The latest start time for each task without delaying the completion.
The critical path, which identifies the sequence of tasks that directly impacts the project completion time.
The makespan, which is the minimum time to complete the document preparation.
This analysis helps in identifying critical tasks that need close monitoring and resource allocation to ensure timely project completion.
Conclusion
In this lecture, we explored efficient algorithms for finding shortest paths in Directed Acyclic Graphs (DAGs) using topological sorting and dynamic programming. We saw that DAGs, due to their acyclic nature, simplify the shortest path problem and allow for linear-time solutions. We then applied these concepts to scheduling problems, introducing the Critical Path Method (CPM). CPM helps in project management by identifying critical tasks and paths, enabling efficient resource allocation and project planning.

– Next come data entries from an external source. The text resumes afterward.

import Summits.QuantumFields.BalabanUV.Beta.FP.TorusCompositeCovarianceTwo
import Summits.QuantumFields.BalabanUV.Beta.FP.TorusCompositeCovarianceOneRows

/-!
# `BalabanUV.Beta.FP.TorusCompositeCovarianceTwoRows` — road «FP» for binder row D1, ROUTE T, the OWNER d1-p3's SPEC-27 «THE (j, m) TORUS CALL FOR m ≥ 2»,
# **(COV-m) ORDER 2 AT EVERY DEPTH, PART 3 — THE DOOR's ROWS `c2` AND `d2`** of the composite torus call `FP/NestedStepLawTorusCompositeOneShotTop` (#21): with
# `Q₁₂ := c² • compIns₂ Lc M′ lev rs (n+1) h` (PART 2's ♭ chain-rule second jet), `Q₁₁ := c • compIns₁ …` (C2), the door's `W₀ = towerGen`, `W₁ W₂` VERBATIM (`hW₁ hW₂`, weight
# `c·h`), **`Q₁₂·W₀ + 2•(Q₁₁·W₁) + Q₁₀·W₂ = fromCols D̄₂ 0`** with the coarse jet **`D̄₂(a, t̄) = (c²·σ_{n+1}⁻¹)·((compRows … (n+1)·h) a)²·[t̄ = a.1 + e_{a.2}]`** — the PURE SQUARE of
# `D̄₁`'s transported direction, tip-type on every top bond (leaf-06's `CoarseFPExponential.torus_uTop_of_sq_on_comb` shape) — and **`Q₂₂·(σ_{n+1}•D̄) + 2•(Q₂₁·D̄₁) + Q₂₀·D̄₂ = 0`**
# (#21's `d2` AS DISPLAYED, on `Res`) with `Q₂₂ := c_{lev 0} •` the top step's ♭ bi-member along the direction transported one level up `(c·θ_{n+1})•(compRows·h)` (C2's `Q₂₁` weight)

WHAT.  §1 `W₂_eq_smul_tip_mul_evalN` (the door's `W₂` is `c² •` the squared-weight tip contact times leaf-06's point-evaluation matrix) and **`torus_c2_tower`**: PART 2's
all-columns law `compIns₂_mul_tgrad` read through `towerGen = D_finest·evalN` (C2 §1): the tip terms are `−2•Q₁₁·W₁ − Q₁₀·W₂` (`evalN_congr`), the far-root term's top block is
`D̄₂` (`quo_itRoot`), its lower blocks VANISH (`evalN_itRoot_rootPt`) — #21's `c2` BY TERM after `rw [hQ₁₂, hQ₁₁]`.  §2 `pair_mul_tgrad_res_apply` ∕ `bimember_res_algebra` ∕
**`bimember_mul_tgrad_res`** (the top step's weighted ♭ bi-member against the top comb's RESIDUAL gauge columns in ANY multiplier presentation `(pμ′, mμ′)` is `2 •` the weighted
first-order members on the tip contact `− c_ℓ •` the averaging rows on the squared-weight tip contact — PART 1's law with the far root off the residual columns, g17's
`tdelta_far_eq_zero_of_not_root` ∕ `perZ_bhKStepAt_inr_inl_of_proj_ne`), **`torus_d2_tower`** — #21's `d2` BY TERM after `rw [hQ₂₂, hQ₂₁]`, `Dbar := σ_{n+1} • D̄` as in `c0`
(the two `2•` tip terms cancel by `c_{lev 0}·σ·θ = 1`, the two squared-weight terms by `c_{lev 0}²·σ·(cθ)² = c²σ⁻¹`).  At `n = 0` these are the (STEP) door's rows with U23♭'s
one-summand `Q₂₂` in the rooted presentation.  [folklore] finite sums BY NAME; no `def`, no `def … : Prop`, nothing cited, 0 sorry.  Nothing of the dictionary ∕ Bałaban's
asserted (the identification of `compIns₂` with Bałaban's composite second jet, and the ♭ label, are an2's TABLE word ∕ PART THREE's junction, R-D1-g44-3; filed AS
CANDIDATE, R-FP-63 (v)); `t2` (leaf-06) and `uTop` (its square-law producer) are NOT here.

HONEST DEPENDENCY (page 1, mandatory): continuum YM on T⁴ ⇐ BetaPertH ∧ nine spine estimates (0/9 proved); BetaPertH ⇐ (D1) ∧ (D4) ∧ CAP+tail;
G-an2-4 gates asym, D1 and NE2/3/4.  HONEST FRAMING (cell contract, verbatim): «discharging `BetaPertH` makes Bałaban's UV stability UNCONDITIONAL —
a real constructive-QFT result; it is NOT the continuum limit and NOT the Clay problem.»  ABSOLUTE RULE (cell charter, verbatim): «No internally-minted
statement may enter as a cited fact. Every hypothesis is either kernel-proved in this package or a verbatim quotation of a PUBLISHED theorem with page
reference. The manuscript(s) under audit are NOT citable for their own disputed steps — they are the thing under adjudication; programme-internal
(2001/route/tribunal) claims are never citable.»  0 estimates; 0∕4 row-D1 binders; NOT (T-ID), NOT SDF, NOT D1, NOT BetaPertH, NOT continuum, NOT Clay.
D1 formalisation swarm LEAF PROVER 02 (b2b-balaban-beta-d1-formalise-leaf-02 gen 25), 2026-08-23.  No existing file touched.
-/

noncomputable section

Key takeaways from this lecture include:
DAGs are a special class of graphs that simplify shortest path calculations.
Topological sorting is a fundamental algorithm for DAGs, enabling efficient processing.
Dynamic programming provides a linear-time algorithm for shortest paths in DAGs.
CPM is a powerful application of DAGs and longest path algorithms for project scheduling and critical task identification.
Further questions to consider:
How can we handle more complex scheduling constraints, such as resource limitations or job priorities?
How do these methods extend to project management scenarios with uncertainties in task durations?
What are other applications of shortest and longest path algorithms in DAGs beyond scheduling?
This concludes our lecture on shortest paths in DAGs and scheduling problems.